Up to and including the line with "(Grothendieck 1958 §§1–3, Thm", restate the records below word for word, beginning with their first line.
Exercise materials Block Start
/-- A *theory of Chern classes* with values in the pre-Weil cohomology theory `W`
(Grothendieck 1958 §§1–3, Thm 1; Fulton §3.2, Thm 3.2): classes `cᵢ(E) ∈ H²ⁱ(X)` for every
`𝒪_X`-module `E` on a `k`-scheme `X` (meaningful for vector bundles), with `c₀ = 1`,
invariance under isomorphism, and, for vector bundles, functoriality under pull-back, the Whitney
sum formula for short exact sequences, vanishing above the rank, and algebraicity (with
`ℚ`-coefficients) on smooth projective varieties. The normalisation `c₁(𝒪(D)) = [D]` (Grothendieck 1958 Thm 1 (ii)) is not part of the
structure (no divisor / line-bundle dictionary in v0), so uniqueness is not asserted. [cite: Grothendieck1958, §§1–3  Thm 1] -/
structure ChernClassTheory (W : PreWeilCohomology k K) where
  /-- The `i`-th Chern class `cᵢ(E) ∈ H²ⁱ(X)` of the `𝒪_X`-module `E`. -/
  chern (X : SchemeOver k) (E : X.left.Modules) (i : ℕ) : W.obj X (2 * i)
  /-- `c₀(E) = 1` (Fulton Thm 3.2). -/
  chern_zero (X : SchemeOver k) (E : X.left.Modules) : chern X E 0 = W.one X
  /-- Functoriality `f* cᵢ(E) = cᵢ(f* E)` for a vector bundle `E`
  (Grothendieck 1958 Thm 1 (i); Fulton Thm 3.2 (d)). -/
  pullback_chern {X Y : SchemeOver k} (f : X ⟶ Y) (E : Y.left.Modules) (hE : IsVectorBundle E)
    (i : ℕ) :
    W.pullback f (2 * i) (chern Y E i) = chern X ((Scheme.Modules.pullback f.left).obj E) i
  /-- Isomorphic modules have the same Chern classes. -/
  chern_congr {X : SchemeOver k} {E F : X.left.Modules} (e : E ≅ F) (i : ℕ) :
    chern X E i = chern X F i
  /-- The Whitney sum formula `c_m(E) = ∑_{i+j=m} cᵢ(E') ∪ cⱼ(E'')` for a short exact sequence of
  vector bundles `0 → E' → E → E'' → 0` (Grothendieck 1958 Thm 1 (iii); Fulton Thm 3.2 (e)). -/
  chern_whitney {X : SchemeOver k} (S : ShortComplex X.left.Modules) (hS : S.ShortExact)
    (h₁ : IsVectorBundle S.X₁) (h₃ : IsVectorBundle S.X₃) (m : ℕ) :
    chern X S.X₂ m = ∑ ij : Finset.antidiagonal m,
      ChernClassTheory.cupEven W X (Finset.mem_antidiagonal.mp ij.2)
        (chern X S.X₁ ij.1.1) (chern X S.X₃ ij.1.2)
  /-- Vanishing above the rank: `cᵢ(E) = 0` for `i > rank E` (Fulton Thm 3.2 (a);
  Grothendieck 1958 §3). -/
  chern_eq_zero_of_hasRankLE {X : SchemeOver k} {E : X.left.Modules} {r : ℕ}
    (hE : HasRankLE E r) {i : ℕ} (hi : r < i) : chern X E i = 0
  /-- Algebraicity: on a smooth projective variety, `cᵢ(E)` of a vector bundle is the class of a
  codimension-`i` algebraic cycle with `ℚ`-coefficients (Fulton §3.2, Chern classes as operators
  on the Chow group). Grothendieck 1958 §3 gives the integral `cᵢ(E) ∈ Aⁱ(X)`
  (`W.algebraicLattice`); deliberately only the weaker `ℚ`-version is axiomatised. -/
  chern_mem_ratAlgebraicClasses {n : ℕ} {X : SchemeOver k} (hX : IsSmoothProjective n X)
    {E : X.left.Modules} (hE : IsVectorBundle E) (i : ℕ) :
    chern X E i ∈ W.ratAlgebraicClasses X i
Exercise materials Block End
▶ _Result_:
/-- A *theory of Chern classes* with values in the pre-Weil cohomology theory `W`
(Grothendieck 1958 §§1–3, Thm 1; Fulton §3.2, Thm 3.2): classes `cᵢ(E) ∈ H²ⁱ(X)` for every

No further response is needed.